Required action: Set down exactly the lines of the listing below, please, beginning with the first and ending with the line that holds "HodgeConjectureFor (4 +".

Available data:
/-- **Fourfolds: granted the level-one fact and `HC` on all `X × C`, the amended conjecture for `X` in every bidegree
is `GHC(X, 4, 1)`.** [cite: GrothendieckTopology1969, pp. 300–301] [cite: Voisin2025, §4.3] -/
theorem forall_generalHodgePropertyFor_dim_four_iff_of_forall_tensor_curve (hR : levelOne_subHodge_eq_range_of_curve)
    (hX : IsSmoothProjective 4 X)
    (hC : ∀ ⦃C : Motives.SchemeOver ℂ⦄, IsSmoothProjective 1 C → HodgeConjectureFor (4 + 1) (X ⊗ C)) :
    (∀ i r : ℕ, GeneralHodgePropertyFor 4 X i r) ↔ GeneralHodgePropertyFor 4 X 4 1 := by
  rw [forall_generalHodgePropertyFor_iff_levelTwo_window_of_forall_tensor_curve hR hX hC]
  refine ⟨fun h ↦ h 4 1 le_rfl (by omega) le_rfl (by omega), fun h i r hr h2 hi hw ↦ ?_⟩
  obtain ⟨rfl, rfl⟩ : i = 4 ∧ r = 1 := by omega
  exact h

/-- **Fivefolds: granted the level-one fact and `HC` on all `X × C`, the amended conjecture for `X` in every bidegree
is `GHC(X, 4, 1) ∧ GHC(X, 5, 1)`.** [cite: GrothendieckTopology1969, pp. 300–301] [cite: Voisin2025, §4.3] -/
theorem forall_generalHodgePropertyFor_dim_five_iff_of_forall_tensor_curve (hR : levelOne_subHodge_eq_range_of_curve)
    (hX : IsSmoothProjective 5 X)
    (hC : ∀ ⦃C : Motives.SchemeOver ℂ⦄, IsSmoothProjective 1 C → HodgeConjectureFor (5 + 1) (X ⊗ C)) :
    (∀ i r : ℕ, GeneralHodgePropertyFor 5 X i r) ↔
      GeneralHodgePropertyFor 5 X 4 1 ∧ GeneralHodgePropertyFor 5 X 5 1 := by
  rw [forall_generalHodgePropertyFor_iff_levelTwo_window_of_forall_tensor_curve hR hX hC]
  refine ⟨fun h ↦ ⟨h 4 1 le_rfl (by omega) (by omega) (by omega), h 5 1 le_rfl (by omega) le_rfl (by omega)⟩,
    fun h i r hr h2 hi hw ↦ ?_⟩
  rcases (show (i = 4 ∧ r = 1) ∨ (i = 5 ∧ r = 1) by omega) with ⟨rfl, rfl⟩ | ⟨rfl, rfl⟩
  · exact h.1
  · exact h.2

/-! ### §4 `X × S` under the reduced level-one hypothesis -/

/-- **`X × S`, `S` a surface: `HC(X × S) ⟺ HC(X) ∧` the transcendental pieces `H^{2p−2}(X) ⊠ T(S)_ℂ`**, assuming only
the level-one cells `GHC(X, 2p+1, p)` with `1 ≤ p`, `2p + 1 ≤ dim X` (hard Lefschetz supplies the others;
`hodgeConjectureFor_tensor_surface_iff_transcendental_of_levelOne`). [cite: GrothendieckTopology1969, pp. 300–301]
[cite: Huybrechts2016K3, Ch. 3 §3.2–§3.3] [cite: Voisin2025, §4.3] [cite: Voisin2013GHCBloch, Lemma 2.1 (proof)] -/
theorem hodgeConjectureFor_tensor_surface_iff_transcendental_of_levelOne_le {S : Motives.SchemeOver ℂ}
    (hX : IsSmoothProjective n X) (hS : IsSmoothProjective 2 S) (C : HodgeModel (n + 2) (X ⊗ S))
    (hL : ∀ p : ℕ, 1 ≤ p → 2 * p + 1 ≤ n → GeneralHodgePropertyFor n X (2 * p + 1) p) :
    HodgeConjectureFor (n + 2) (X ⊗ S) ↔
      HodgeConjectureFor n X ∧
        ∀ (p i : ℕ) (hk : i + 2 * 1 = 2 * p), 0 < i → i < 2 * n → (i - n) + 2 ≤ p →
          C.maxRatSubHodgeInFilt (2 * p) p ⊓ Submodule.map₂
              ((cupProduct hk).compl₁₂ (complexBetti.map (fst X S) i).hom (complexBetti.map (snd X S) (2 * 1)).hom) ⊤
              (LinearMap.BilinForm.orthogonal
                (cupPairing (complexOrientationFamily hS) (show 2 * 1 + 2 * 1 = 2 * 2 by omega)) (algebraicClasses S 1)) ≤
            supportedClasses (X ⊗ S) (2 * p) p :=
  hodgeConjectureFor_tensor_surface_iff_transcendental_of_levelOne hX hS C
    (generalHodgePropertyFor_levelOne_of_forall_le hX hL)

/-! ### §5 `X × Y` under the level-one hypotheses of both factors -/

/-- **`HC(X × Y)` WHEN BOTH FACTORS SATISFY THEIR LEVEL-ONE CELLS**: if `GHC(X, 2p+1, p)` (`1 ≤ p`, `2p+1 ≤ dim X`)
and `GHC(Y, 2p+1, p)` (`1 ≤ p`, `2p+1 ≤ dim Y`) hold, then `HC(X × Y) ⟺ HC(X) ∧ HC(Y) ∧` the Künneth pieces
`Hⁱ(X) ⊗ Hʲ(Y)` of `max(X × Y, 2p, p)` with `2 ≤ i ≤ 2 dim X − 2`, `2 ≤ j ≤ 2 dim Y − 2`, `(i − n)⁺ + (j − m)⁺ + 2 ≤ p` are
algebraic — the pieces with a factor `H¹` or `H^{2 dim − 1}` being settled by the level-one cells
(`MaxRationalSubHodgeStructureKunnethLevelOnePieces` §4), the border pieces by `HC` of the factors
(`hodgeConjectureFor_tensor_iff_interior`). [cite: GrothendieckTopology1969, pp. 300–301]
[cite: VoisinHodgeI2002, §11.3.3 Thm. 11.38 and p. 286] [cite: Voisin2013GHCBloch, Lemma 2.1 (proof)]
[cite: Voisin2025, §4.3] -/
theorem hodgeConjectureFor_tensor_iff_interior_of_levelOne (hX : IsSmoothProjective n X) (hY : IsSmoothProjective m Y)
    (C : HodgeModel (n + m) (X ⊗ Y))
    (hLX : ∀ p : ℕ, 1 ≤ p → 2 * p + 1 ≤ n → GeneralHodgePropertyFor n X (2 * p + 1) p)
    (hLY : ∀ p : ℕ, 1 ≤ p → 2 * p + 1 ≤ m → GeneralHodgePropertyFor m Y (2 * p + 1) p) :
    HodgeConjectureFor (n + m) (X ⊗ Y) ↔
      HodgeConjectureFor n X ∧ HodgeConjectureFor m Y ∧
        ∀ (p i j : ℕ) (hk : i + j = 2 * p), 2 ≤ i → i + 2 ≤ 2 * n → 2 ≤ j → j + 2 ≤ 2 * m →
          (i - n) + (j - m) + 2 ≤ p →
            C.maxRatSubHodgeInFilt (2 * p) p ⊓ kunnethPiece X Y hk ≤ supportedClasses (X ⊗ Y) (2 * p) p := by
  rw [hodgeConjectureFor_tensor_iff_interior hX hY C]
  refine ⟨fun ⟨hXc, hYc, hI⟩ ↦ ⟨hXc, hYc, fun p i j hk hi hin hj hjm hc ↦
    hI p i j hk (by omega) (by omega) (by omega) (by omega) hc⟩, fun ⟨hXc, hYc, hI⟩ ↦ ⟨hXc, hYc, ?_⟩⟩
  intro p i j hk hi0 hin hj0 hjm hc
  have hGX := generalHodgePropertyFor_levelOne_of_forall_le hX hLX
  have hGY := generalHodgePropertyFor_levelOne_of_forall_le hY hLY
  -- the four families with a factor `H¹` or `H^{2 dim − 1}`
  by_cases hj1 : j = 1
  · subst hj1
    obtain ⟨c, rfl⟩ : ∃ c, p = c + 1 := ⟨p - 1, by omega⟩
    obtain rfl : i = 2 * c + 1 := by omega
    exact maxRatSubHodgeInFilt_inf_kunnethPiece_one_right_le_supportedClasses hX hY C hk rfl (hGX c)
  by_cases hi1 : i = 1
  · subst hi1
    obtain ⟨c, rfl⟩ : ∃ c, p = c + 1 := ⟨p - 1, by omega⟩
    obtain rfl : j = 2 * c + 1 := by omega
    exact maxRatSubHodgeInFilt_inf_kunnethPiece_one_left_le_supportedClasses hX hY C hk rfl (hGY c)
  by_cases hjp : j + 1 = 2 * m
  · obtain ⟨c, rfl⟩ : ∃ c, p = c + m := ⟨p - m, by omega⟩
    obtain rfl : i = 2 * c + 1 := by omega
    exact maxRatSubHodgeInFilt_inf_kunnethPiece_penultimate_right_le_supportedClasses hX hY C hjp hk rfl (hGX c)
  by_cases hip : i + 1 = 2 * n
  · obtain ⟨c, rfl⟩ : ∃ c, p = c + n := ⟨p - n, by omega⟩
    obtain rfl : j = 2 * c + 1 := by omega
    exact maxRatSubHodgeInFilt_inf_kunnethPiece_penultimate_left_le_supportedClasses hX hY C hip hk rfl (hGY c)
  · exact hI p i j hk (by omega) (by omega) (by omega) (by omega) hc

/-! ### §6 Surfaces with `p_g = 0`, of any irregularity -/

/-- **`HC(X) ∧` the level-one cells of `X` **`⟹ HC(X × S)` for every smooth projective surface `S` with
`H²(S) = NS(S)_ℂ`** (`p_g(S) = 0`; any irregularity: ruled surfaces over curves of any genus, bielliptic surfaces,
…): then `T(S)_ℂ = NS(S)_ℂ^⊥ = 0` (`isCompl_algebraicClasses_orthogonal`) and the transcendental pieces of §4 vanish.
[cite: GrothendieckTopology1969, pp. 300–301] [cite: Huybrechts2016K3, Ch. 3 §3.2–§3.3]
[cite: VoisinHodgeI2002, §11.3.1 Thm. 11.30 and §11.3.3 Thm. 11.38] [cite: Voisin2013GHCBloch, Lemma 2.1 (proof)] -/
theorem hodgeConjectureFor_tensor_surface_of_levelOne_of_algebraicClasses_eq_top {S : Motives.SchemeOver ℂ}
    (hX : IsSmoothProjective n X) (hS : IsSmoothProjective 2 S) (hXc : HodgeConjectureFor n X)
    (hL : ∀ p : ℕ, 1 ≤ p → 2 * p + 1 ≤ n → GeneralHodgePropertyFor n X (2 * p + 1) p)
    (hS2 : algebraicClasses S 1 = ⊤) : HodgeConjectureFor (n + 2) (X ⊗ S) := by
  classical
  obtain ⟨C⟩ := nonempty_hodgeModel_holds (hX.tensor_holds hS)
  have hT : LinearMap.BilinForm.orthogonal
      (cupPairing (complexOrientationFamily hS) (show 2 * 1 + 2 * 1 = 2 * 2 by omega)) (algebraicClasses S 1) = ⊥ := by
    have hc := (isCompl_algebraicClasses_orthogonal hS).inf_eq_bot
    rw [hS2] at hc ⊢
    rwa [top_inf_eq] at hc
  refine (hodgeConjectureFor_tensor_surface_iff_transcendental_of_levelOne_le hX hS C hL).2 ⟨hXc, ?_⟩
  intro p i hk _ _ _
  rw [hT, Submodule.map₂_bot_right, inf_bot_eq]
  exact bot_le

/-- **`p_g(S) = 0` read on a Hodge model (`h^{2,0}(S) = 0`)**: `HC(X) ∧` the level-one cells of `X` `⟹ HC(X × S)`
(Lefschetz `(1,1)`: `NS(S)_ℂ = H²(S)`, `algebraicClasses_one_eq_top_of_hodgePQ_two_zero`).
[cite: GrothendieckTopology1969, pp. 300–301] [cite: VoisinHodgeI2002, §11.3.1 Thm. 11.30] -/
theorem hodgeConjectureFor_tensor_surface_of_levelOne_of_hodgePQ_two_zero {S : Motives.SchemeOver ℂ}
    (hX : IsSmoothProjective n X) (hS : IsSmoothProjective 2 S) (hXc : HodgeConjectureFor n X)
    (hL : ∀ p : ℕ, 1 ≤ p → 2 * p + 1 ≤ n → GeneralHodgePropertyFor n X (2 * p + 1) p)
    (h20 : ∃ B : HodgeModel 2 S, Module.finrank ℂ ↥(B.hodgePQ 2 2 0) = 0) : HodgeConjectureFor (n + 2) (X ⊗ S) :=
  hodgeConjectureFor_tensor_surface_of_levelOne_of_algebraicClasses_eq_top hX hS hXc hL
    (algebraicClasses_one_eq_top_of_hodgePQ_two_zero hS h20)

/-- **THREEFOLDS: `GHC(X, 3, 1) ⟹ HC(X × S)` for every smooth projective surface `S` with `H²(S) = NS(S)_ℂ`**
(`p_g(S) = 0`, any irregularity) — the odd piece `H³(X) ⊗ H¹(S)` of `max(X × S, 4, 2)` is the only obstruction
(`hodgeConjectureFor_threefold_tensor_surface_iff_odd_of_algebraicClasses_eq_top`) and `GHC(X, 3, 1)` settles it.
[cite: GrothendieckTopology1969, p. 301] [cite: VoisinHodgeI2002, §11.3.1 Thm. 11.30 and §11.3.3 Thm. 11.38]
[cite: Voisin2013GHCBloch, Lemma 2.1 (proof)] -/
theorem hodgeConjectureFor_threefold_tensor_surface_of_three_one_of_algebraicClasses_eq_top {S : Motives.SchemeOver ℂ}
    (hX : IsSmoothProjective 3 X) (hS : IsSmoothProjective 2 S) (hG : GeneralHodgePropertyFor 3 X 3 1)
    (hS2 : algebraicClasses S 1 = ⊤) : HodgeConjectureFor (3 + 2) (X ⊗ S) := by
  classical
  obtain ⟨C⟩ := nonempty_hodgeModel_holds (hX.tensor_holds hS)
  exact (hodgeConjectureFor_threefold_tensor_surface_iff_odd_of_algebraicClasses_eq_top hX hS C hS2).2
    (maxRatSubHodgeInFilt_inf_kunnethPiece_one_right_le_supportedClasses hX hS C _ (show 1 + 1 = 2 from rfl) hG)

Written answer:
/-- **Fourfolds: granted the level-one fact and `HC` on all `X × C`, the amended conjecture for `X` in every bidegree
is `GHC(X, 4, 1)`.** [cite: GrothendieckTopology1969, pp. 300–301] [cite: Voisin2025, §4.3] -/
theorem forall_generalHodgePropertyFor_dim_four_iff_of_forall_tensor_curve (hR : levelOne_subHodge_eq_range_of_curve)
    (hX : IsSmoothProjective 4 X)
    (hC : ∀ ⦃C : Motives.SchemeOver ℂ⦄, IsSmoothProjective 1 C → HodgeConjectureFor (4 + 1) (X ⊗ C)) :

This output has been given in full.